BRIEF DESCRIPTION OF INDEPENDENT PROJECTS

ANDERSON
Our interests are in the area of biointerfaces as it relates to the interaction of synthetic materials with biological cells and proteins.

Design of Biocompatible Materials: Blood-contacting devices are becoming more common and, while many of these devices have been successfully used for many years and are judged to be therapeutically 6 beneficial, their performance is less than optimal. Almost immediately upon implantation in the body, blood-contacting materials become completely coated with proteins and this leads to attachment of cells. Aggregated platelets combine with protein on the surface and lead to formation of thrombi, which can cause significant problems downstream and also hinder the performance of the device. Bacteria, such as Treponema pallidum can go unnoticed by the body and survive in a latent form for several years through a process known as antigenic disguise. The overall objective of this research is to use antigenic disguise to create biocompatible surfaces. It has been shown that Treponema pallidum binds soluble dimeric fibronectin, and some investigators believe that the bound fibronectin serves as an antigenic disguise for the bacterium. Recently, the protein responsible for binding soluble fibronectin, Tp0483, has been identified, expressed and purified. In this proposed study, proteins such as, Tp0483 will be adsorbed to surfaces using self-assembled monolayers (SAM), and the adsorption of plasma proteins such as fibronectin will be investigated using surface plasmon resonance spectroscopy. In addition, the mechanism of adsorption of plasma proteins to the antigenic disguised protein will be studied using atomic force microscopy. The REU student will learn protein expression and purification techniques along with techniques used to create self-assembled monolayers. He/she will also be directly involved in collecting experimental data using surface plasmon resonance and atomic force microscopy.

BACHAS
The main thrust of our research lies in the area of Bioanalytical Chemistry. Specifically, we are interested in the development of new polymer membrane-based sensors for detecting biochemically important molecules and ions.

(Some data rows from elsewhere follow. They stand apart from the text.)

/-- **TIAN'S THEOREM 4.4 AT `k = 1` (ODD TWIST) / MONSKY'S THEOREM 5.14 (10) FOR TIAN'S POINT `y_{p₀p₁}`, from the printed
binder**: for every such pair there are a printed system `D`, a transversal `φ`, and a rational point `y″ ∈ E_{p₀p₁}(ℚ)` with
`transfer_{√−p₀p₁} y″ = y_{p₀p₁,φ}` (the signed sum with `χ_{p₀p₁}`), of INFINITE ORDER and ODD INDEX against every generator
of `E_{p₀p₁}(ℚ)/tor` ("`y_n ∉ 2E(ℚ(√−n))⁻ + E[2]`"). No `2`-Selmer display, no genus display, no reading mark; the one
analytic sentence is displayed as printed. [cite: Tian2014, Thm. 4.4 (p0023 L4–L8)] [cite: Monsky1990MockHeegner, Thm. 5.14 (10) (p. 66)] -/
theorem monskyOddIndex_one_seven_of_printed
    (hSk₁₇' : ∀ p₀ p₁ : ℕ, (hp₀ : p₀.Prime) → (hp₁ : p₁.Prime) → p₀ % 8 = 7 → p₁ % 8 = 1 →
      jacobiSym (p₁ : ℤ) p₀ = -1 →
      ∃ D : CMPointData (p₀ * p₁), D.Printed ∧ (∀ s : D.H, s ^ 2 = 2 → D.tau s = s) ∧
        ∃ (θ₂ θ₁ : D.H) (_ : θ₂ ^ 2 = ((2 : ℕ) : D.H)) (hθ₁ : θ₁ ^ 2 = (p₁ : D.H)), D.tau θ₁ = θ₁ ∧
          D.conj θ₂ = θ₂ ∧
          (∀ s, (D.art s θ₂ = θ₂ ∧ D.art s θ₁ = θ₁) ↔ IsSquare s) ∧ IsSquare D.piPrime ∧
          (∃ t₀ : ClassGroup (𝓞 (GenusField (2 * (p₀ * p₁)))), D.art t₀ θ₂ = -θ₂ ∧ D.art t₀ θ₁ = -θ₁) ∧
          (∃ B : ClassGroup (𝓞 (GenusField (2 * (p₀ * p₁)))), B * B = 1 ∧ D.art B θ₂ = θ₂ ∧ D.art B θ₁ = -θ₁) ∧
          ∀ φ : Finset (ClassGroup (𝓞 (GenusField (2 * (p₀ * p₁))))), D.IsRepsModPiPrime φ →
            ∃ (w : (congruentNumberCurve (2 * p₀)).toAffine.Point) (T' : EPoint D.H), (2 : ℕ) • T' = 0 ∧
              D.yPointChi (D.sqrtNegTwoN / θ₁) φ =
                transferE (2 * p₀) (D.sqrtNegTwoN / θ₁) (D.div_sq_eq_neg rfl hp₁.ne_zero hθ₁)
                  (D.div_ne_zero' (Nat.mul_ne_zero hp₀.ne_zero hp₁.ne_zero) hp₁.ne_zero hθ₁)
                  ((2 : ℕ) • w) + T') :
    ∀ p₀ p₁ : ℕ, (hp₀ : p₀.Prime) → (hp₁ : p₁.Prime) → p₀ % 8 = 7 → p₁ % 8 = 1 → jacobiSym (p₁ : ℤ) p₀ = -1 →
      ∃ D : CMPointData (p₀ * p₁), D.Printed ∧
        ∃ (θ₂ : D.H) (hθ₂ : θ₂ ^ 2 = ((2 : ℕ) : D.H)),
          ∃ φ : Finset (ClassGroup (𝓞 (GenusField (2 * (p₀ * p₁))))), D.IsRepsModPiPrime φ ∧
            ∃ y'' : (congruentNumberCurve (p₀ * p₁)).toAffine.Point,
              transferE (p₀ * p₁) (D.sqrtNegTwoN / θ₂) (D.div_two_sq_eq_neg hθ₂)
                  (D.div_two_ne_zero (Nat.mul_ne_zero hp₀.ne_zero hp₁.ne_zero) hθ₂) y'' =
                D.yPointChi (D.sqrtNegTwoN / θ₂) φ ∧ ¬ IsOfFinAddOrder y'' ∧
              (∀ g : (congruentNumberCurve (p₀ * p₁)).toAffine.Point, GeneratesFreePartRat (p₀ * p₁) g →
                ∃ m : ℤ, Odd m ∧ IsOfFinAddOrder (y'' - m • g)) := by
  intro p₀ p₁ hp₀ hp₁ h₀7 h₁1 hj
  obtain ⟨D, hP, hτ2, θ₂, θ₁, hθ₂, hθ₁, hτθ₁, hcθ₂, hgen, hπsq, ⟨t₀, hβ2, hβ1⟩, ⟨B, hB2, hBθ₂, hBθ₁⟩, hDiv⟩ :=
    hSk₁₇' p₀ p₁ hp₀ hp₁ h₀7 h₁1 hj
  obtain ⟨φ, hφ, y'', hy'', hnot⟩ :=
    D.exists_isReps_transferE_eq_yPointChi_not_two_smul_add_torsion_seven_one_primes rfl hp₀ hp₁ h₀7 h₁1 hj hP hθ₂
      hθ₁ hτ2 hτθ₁ hcθ₂ hgen hπsq hβ2 hβ1 hB2 hBθ₂ hBθ₁ hDiv
  exact ⟨D, hP, θ₂, hθ₂, φ, hφ, y'', hy'', not_isOfFinAddOrder_of_not_two_smul_add_torsion y'' hnot,
    fun g hg => exists_odd_isOfFinAddOrder_sub_zsmul_of_not_two_smul_add_torsion y'' hnot g hg⟩

/-! ## §4 Monsky's Cor. 5.15 (3) COMPLETE for Tian's points: `p₁p₅`, `p₁p₇`, `2p₁p₃`, `2p₁p₇` with `(p₁/p) = −1` -/

/-- **Monsky's Cor. 5.15 (3) — «`p₁p₅`, `p₁p₇`, `2p₁p₃`, `2p₁p₇` are congruent numbers when `(p₁/p) = −1`» — COMPLETE for Tian's
points, rank one and congruent on all four families, from the four printed binders alone** (this supersedes the census sentence
"all of (3) … none of these is on the skeleton" of g14's `cor515_routeA_of_printed`): `hSk₁₅` (Tian Thm. 4.1 at `k = 1` on the `n ≡ 1 (4)` system, g14), `hSk₁₃` (Thm. 4.5
at `k = 1`, g14), `hSk₁₇` / `hSk₁₇'` (Thm. 4.4 at `k = 1`, both twists, this file). Each binder is Tian's printed skeleton, the §4.1/§4.2
Galois sentences, and the one analytic sentence "`y_d ∈ 2^k E(ℚ(√±d))⁻ + E[2]`" (Thm. 3.3) — the first step of BOTH of Tian's
inductions, by Tian's route, no Gross–Zagier input on the curve itself.
[cite: Monsky1990MockHeegner, Cor. 5.15 (3) (p. 66)] [cite: Tian2014, Thm. 4.1 (p0019 L65–L70), Thm. 4.4, Thm. 4.5 (p0023 L4–L14)] -/
theorem cor515_three_of_printed
    (hSk₁₅ : ∀ p₀ p₁ : ℕ, (hp₀ : p₀.Prime) → p₁.Prime → p₀ % 8 = 5 → p₁ % 8 = 1 → jacobiSym (p₁ : ℤ) p₀ = -1 →
      ∃ D : CMPointDataOne (p₀ * p₁), D.Printed ∧
        ∃ (θ₀ : D.H) (hθ₀ : θ₀ ^ 2 = (p₀ : D.H)) (θ₁ : D.H), θ₁ ^ 2 = (p₁ : D.H) ∧
          D.conj θ₀ = θ₀ ∧ D.conj θ₁ = θ₁ ∧ (∀ s, (D.art s θ₀ = θ₀ ∧ D.art s θ₁ = θ₁) ↔ IsSquare s) ∧
          D.art D.piClass θ₀ = -θ₀ ∧ D.art D.piClass θ₁ = θ₁ ∧ (∀ x : D.H, x ^ 2 ≠ -1) ∧
          ∃ (w : (congruentNumberCurve p₀).toAffine.Point) (T' : EPoint D.H), (2 : ℕ) • T' = 0 ∧
            D.yTrace θ₀ = D.transferAlong p₀ hp₀.ne_zero hθ₀ ((2 : ℕ) • w) + T')
    (hSk₁₃ : ∀ p₀ p₁ : ℕ, (hp₀ : p₀.Prime) → (hp₁ : p₁.Prime) → p₀ % 8 = 3 → p₁ % 8 = 1 →
      jacobiSym (p₁ : ℤ) p₀ = -1 →
      ∃ D : CMPointData (p₀ * p₁), D.Printed ∧ (∀ s : D.H, s ^ 2 = 2 → D.tau s = s) ∧
        ∃ (θ₁ : D.H) (hθ₁ : θ₁ ^ 2 = (p₁ : D.H)), D.tau θ₁ = θ₁ ∧
          ∃ B : ClassGroup (𝓞 (GenusField (2 * (p₀ * p₁)))), B * B = 1 ∧ B ≠ 1 ∧ B ≠ D.piPrime ∧
            D.art B θ₁ = -θ₁ ∧
            ∀ φ : Finset (ClassGroup (𝓞 (GenusField (2 * (p₀ * p₁))))), D.IsRepsModPiPrime φ →
              IsStableUnder B φ →
              ∃ (w : (congruentNumberCurve (2 * p₀)).toAffine.Point) (T' : EPoint D.H), (2 : ℕ) • T' = 0 ∧
                D.yPointChi (D.sqrtNegTwoN / θ₁) φ =
                  transferE (2 * p₀) (D.sqrtNegTwoN / θ₁) (D.div_sq_eq_neg rfl hp₁.ne_zero hθ₁)
                    (D.div_ne_zero' (Nat.mul_ne_zero hp₀.ne_zero hp₁.ne_zero) hp₁.ne_zero hθ₁)
                    ((2 : ℕ) • w) + T')
    (hSk₁₇ : ∀ p₀ p₁ : ℕ, (hp₀ : p₀.Prime) → (hp₁ : p₁.Prime) → p₀ % 8 = 7 → p₁ % 8 = 1 →
      jacobiSym (p₁ : ℤ) p₀ = -1 →
      ∃ D : CMPointData (p₀ * p₁), D.Printed ∧ (∀ s : D.H, s ^ 2 = 2 → D.tau s = s) ∧
        ∃ (θ₂ θ₁ : D.H) (hθ₂ : θ₂ ^ 2 = ((2 : ℕ) : D.H)) (hθ₁ : θ₁ ^ 2 = (p₁ : D.H)), D.tau θ₁ = θ₁ ∧
          (∀ s, (D.art s θ₂ = θ₂ ∧ D.art s θ₁ = θ₁) ↔ IsSquare s) ∧ IsSquare D.piPrime ∧
          (∃ t₀ : ClassGroup (𝓞 (GenusField (2 * (p₀ * p₁)))), D.art t₀ θ₂ = -θ₂ ∧ D.art t₀ θ₁ = -θ₁) ∧
          (∃ B : ClassGroup (𝓞 (GenusField (2 * (p₀ * p₁)))), B * B = 1 ∧ D.art B θ₂ = θ₂ ∧ D.art B θ₁ = -θ₁) ∧
          ∀ φ : Finset (ClassGroup (𝓞 (GenusField (2 * (p₀ * p₁))))), D.IsRepsModPiPrime φ →
            ∃ (w : (congruentNumberCurve p₀).toAffine.Point) (T' : EPoint D.H), (2 : ℕ) • T' = 0 ∧
              D.yPointChi (D.sqrtNegTwoN / (θ₂ * θ₁)) φ =
                transferE p₀ (D.sqrtNegTwoN / (θ₂ * θ₁)) (D.div_mul_sq_eq_neg rfl hp₁.ne_zero hθ₂ hθ₁)
                  (D.div_mul_ne_zero (Nat.mul_ne_zero hp₀.ne_zero hp₁.ne_zero) hp₁.ne_zero hθ₂ hθ₁)
                  ((2 : ℕ) • w) + T')
    (hSk₁₇' : ∀ p₀ p₁ : ℕ, (hp₀ : p₀.Prime) → (hp₁ : p₁.Prime) → p₀ % 8 = 7 → p₁ % 8 = 1 →
      jacobiSym (p₁ : ℤ) p₀ = -1 →
      ∃ D : CMPointData (p₀ * p₁), D.Printed ∧ (∀ s : D.H, s ^ 2 = 2 → D.tau s = s) ∧
        ∃ (θ₂ θ₁ : D.H) (_ : θ₂ ^ 2 = ((2 : ℕ) : D.H)) (hθ₁ : θ₁ ^ 2 = (p₁ : D.H)), D.tau θ₁ = θ₁ ∧
          D.conj θ₂ = θ₂ ∧
          (∀ s, (D.art s θ₂ = θ₂ ∧ D.art s θ₁ = θ₁) ↔ IsSquare s) ∧ IsSquare D.piPrime ∧
          (∃ t₀ : ClassGroup (𝓞 (GenusField (2 * (p₀ * p₁)))), D.art t₀ θ₂ = -θ₂ ∧ D.art t₀ θ₁ = -θ₁) ∧
          (∃ B : ClassGroup (𝓞 (GenusField (2 * (p₀ * p₁)))), B * B = 1 ∧ D.art B θ₂ = θ₂ ∧ D.art B θ₁ = -θ₁) ∧
          ∀ φ : Finset (ClassGroup (𝓞 (GenusField (2 * (p₀ * p₁))))), D.IsRepsModPiPrime φ →
            ∃ (w : (congruentNumberCurve (2 * p₀)).toAffine.Point) (T' : EPoint D.H), (2 : ℕ) • T' = 0 ∧
              D.yPointChi (D.sqrtNegTwoN / θ₁) φ =
                transferE (2 * p₀) (D.sqrtNegTwoN / θ₁) (D.div_sq_eq_neg rfl hp₁.ne_zero hθ₁)
                  (D.div_ne_zero' (Nat.mul_ne_zero hp₀.ne_zero hp₁.ne_zero) hp₁.ne_zero hθ₁)
                  ((2 : ℕ) • w) + T') :
    ∀ p₀ p₁ : ℕ, p₀.Prime → p₁.Prime → p₁ % 8 = 1 → jacobiSym (p₁ : ℤ) p₀ = -1 →
      (p₀ % 8 = 5 → (congruentNumberCurve (p₀ * p₁)).mordellWeilRank = 1 ∧ IsCongruentNumber (p₀ * p₁)) ∧
      (p₀ % 8 = 7 → (congruentNumberCurve (p₀ * p₁)).mordellWeilRank = 1 ∧ IsCongruentNumber (p₀ * p₁)) ∧
      (p₀ % 8 = 3 → (congruentNumberCurve (2 * (p₀ * p₁))).mordellWeilRank = 1 ∧ IsCongruentNumber (2 * (p₀ * p₁))) ∧
      (p₀ % 8 = 7 → (congruentNumberCurve (2 * (p₀ * p₁))).mordellWeilRank = 1 ∧ IsCongruentNumber (2 * (p₀ * p₁))) :=
  fun p₀ p₁ hp₀ hp₁ h₁1 hj =>
    ⟨fun h₀5 => ⟨mordellWeilRank_eq_one_one_five_of_printed hSk₁₅ p₀ p₁ hp₀ hp₁ h₀5 h₁1 hj,
        isCongruentNumber_one_five_of_printed hSk₁₅ p₀ p₁ hp₀ hp₁ h₀5 h₁1 hj⟩,
     fun h₀7 => ⟨mordellWeilRank_eq_one_one_seven_of_printed hSk₁₇' p₀ p₁ hp₀ hp₁ h₀7 h₁1 hj,
        isCongruentNumber_one_seven_of_printed hSk₁₇' p₀ p₁ hp₀ hp₁ h₀7 h₁1 hj⟩,
     fun h₀3 => ⟨mordellWeilRank_eq_one_two_one_three_of_printed hSk₁₃ p₀ p₁ hp₀ hp₁ h₀3 h₁1 hj,
        isCongruentNumber_two_one_three_of_printed hSk₁₃ p₀ p₁ hp₀ hp₁ h₀3 h₁1 hj⟩,
     fun h₀7 => ⟨mordellWeilRank_eq_one_two_one_seven_of_printed hSk₁₇ p₀ p₁ hp₀ hp₁ h₀7 h₁1 hj,
        isCongruentNumber_two_one_seven_of_printed hSk₁₇ p₀ p₁ hp₀ hp₁ h₀7 h₁1 hj⟩⟩

end Summit.BirchSwinnertonDyer.Rank1Residual.P2

end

Electrochemically Imprinted Membranes for Sensors: Sensing membranes will be prepared by an electrochemically mediated imprinting process. Specifically, by electrochemically polymerizing monomers with appropriate functional groups in the presence of an electrolyte, new material can be obtained with a pore architecture that is complimentary to the structure of a "print" ion or molecule in solution. These materials will be used as ion-selective membranes in the development of sensors with unique selectivities. Further, by using monomers containing a catalytic unit, it should be possible to design catalytic membranes with enhanced selectivity. The REU student will be involved in the synthesis of corrin derivatives with polymerizable units, their electrochemical polymerization, their characterization using a variety of electrochemical methods, and their application in sensing and/or catalysis.

BHATTACHARYYA
The focus of our research group is in the area of functionalized membranes and nanostructured materials.

Functionalized membranes for selective separations and r eactions: Conventional membranes (such reverse osmosis and ultrafiltration) lack selectivity and high flux at low pressures. The synthesis of tunable (singe layer and multi-layer assembly in pores) membranes provide added opportunities in permeate flux and separation selectivity control. The attachment of selected types of polyelectrolytes and the in-situ synthesis of nanoparticles in membranes allows highly effective separations at low pressures and toxic organic destruction at room temperature. The REU student will use the layer-by-layer (LBL) assembly technique, most commonly conducted by intercalation of positive and negative polyelectrolytes, to assemble supramolecular structures and develop nanostructured materials. Non-stoichiometric immobilization of charged polyelectrolyte assemblies within confined pore geometries leads to an enhanced volume density of ionizable groups in the membrane phase. This increase in the effective charge density allows for Donnan or charge-based exclusion of ionic species using porous materials characterized by hydraulic permeability values well beyond conventional membrane processes. The project will also include chelation of metals (Mn+) in LBL assembly, followed by post-reduction to form (M0). This will allow the studies of catalytic reactions in the membrane domain. The REU students will also be involved in permeability and reactivity measurements, and material characterization through HRTEM mapping.

BUTTERFIELD
The focus of our research program is in the area of biophysical chemistry of membranes and on the interaction of nanoparticles with biological systems.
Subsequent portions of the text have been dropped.